OK, either I completely misunderstand you (in which case I apologize, I'm a bit tired) or maybe you are just mistaken in your assumptions : (using Numeric 22)
from Numeric import * # col. vec # row vec. dot([[1],[2],[3]], [[1,2,3]]) array([[1, 2, 3], [2, 4, 6], [3, 6, 9]]) matrixmultiply([[1],[2],[3]], [[1,2,3]]) array([[1, 2, 3], [2, 4, 6], [3, 6, 9]])
Well, note that a row and column vector is nothing more than a 1xN or a Nx1 array (as opposed to a what I'd call a 'flat' N-array). That matlab only has matrices and not arrays of different array-rank is more of a bug than a feature. However, I also felt that doing Linear Algebra in Numeric is often quite awkward, so I wrote a matrix class for that is much more functional for that purpose (and than Matrix.py in Numeric), IMHO. I'm going to release it as open source soon, but if you're interested I could send you the code now. cheers, alex
I think we're still blacklisted so the list won't see this. On Fri, 2002-11-22 at 14:11, Alexander Schmolck wrote:
OK, either I completely misunderstand you (in which case I apologize, I'm a bit tired) or maybe you are just mistaken in your assumptions :
(using Numeric 22)
from Numeric import * # col. vec # row vec. dot([[1],[2],[3]], [[1,2,3]]) array([[1, 2, 3], [2, 4, 6], [3, 6, 9]]) matrixmultiply([[1],[2],[3]], [[1,2,3]]) array([[1, 2, 3], [2, 4, 6], [3, 6, 9]])

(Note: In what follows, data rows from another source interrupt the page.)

import Summits.AtomisticToContinuum.BoseEinsteinCondensation.Theses.BECLaplacianL1

/-!
# AtomisticToContinuum / BoseEinsteinCondensation — route `BECLaplacianL1`, assembly

Settles the assembly item `stmt-AtomisticToContinuum-9013` of route
`route-AtomisticToContinuum-BECLaplacianL1`: the implication
`KineticCoherenceL1 → DiluteEnergyBound → ModeCountingL1 → BoundaryTransferWeak →
BoseEinsteinCondensation`.

The hypotheses of `Assembly` are, verbatim and in the same order, those of the route's deciding
theorem `closes`, so the assembly is that theorem; the composition is spelled out again below for
the record: fix a repulsive finite-range `v`; `ModeCountingL1` fed with the `v`-instances of
`KineticCoherenceL1` (small `L¹` norm of the kinetic coherence of torus near-minimisers) and
`DiluteEnergyBound` (crude `E₀^per ≤ C ρ^{2/3} N`) gives periodic BEC for `v` (constant-mode
occupation `≥ c N`), and `BoundaryTransferWeak` turns that into `∃ ρ₀, ∀ ρ < ρ₀, HasGroundStateBEC v ρ`,
i.e. the sub-problem statement `BoseEinsteinCondensation`. Pure logic; no analytic content lives
here.
-/

namespace Summit.AtomisticToContinuum.BoseEinsteinCondensation.Theorems

/-- Settles `stmt-AtomisticToContinuum-9013` (exact signature): the assembly of route
`BECLaplacianL1`, i.e. its four items imply the sub-problem statement
`BoseEinsteinCondensation`. Proof: for each repulsive finite-range `v`, `BoundaryTransferWeak`
applied to the periodic BEC produced by `ModeCountingL1` from `KineticCoherenceL1` and
`DiluteEnergyBound`. [folklore] -/
theorem becLaplacianL1_assembly_proof :
    Summit.AtomisticToContinuum.BoseEinsteinCondensation.Theses.BECLaplacianL1.Assembly := by
  unfold Theses.BECLaplacianL1.Assembly
  intro h₁ h₂ h₃ h₄ v hv
  exact h₄ v hv (h₃ v hv (h₁ v hv) (h₂ v hv))

end Summit.AtomisticToContinuum.BoseEinsteinCondensation.Theorems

OK, I see what you did. What I had tried in my naivete' was:
from Numeric import * dot([1,2,3],[1,2,3]) 14
You also wrote:
Well, note that a row and column vector is nothing more than a 1xN or Nx1 array (as opposed to a what I'd call a 'flat' N-array).
So [1,2,3] denotes a 'flat' 3-array to Numeric, while [[1,2,3]] denotes 1-by-3 array? Not sure I understand the distinction. I agree that SciPy is awkward for linear algebra, but it's mainly syntax in my case. <HERESY> I find typing 'x=[1,2,3;4,5,6;7,8,9]' much more straightforward than 'x=array([[1,2,3],[4,5,6],[7,8,9]]), especially since Python/SciPy doesn't seem to have a 'blink matching brackets' option. </HERESY> -- Stephen Walton, Professor, Dept. of Physics & Astronomy, Cal State Northridge stephen.walton@csun.edu
Stephen Walton <stephen.walton@csun.edu> writes:
Well, note that a row and column vector is nothing more than a 1xN or Nx1 array (as opposed to a what I'd call a 'flat' N-array).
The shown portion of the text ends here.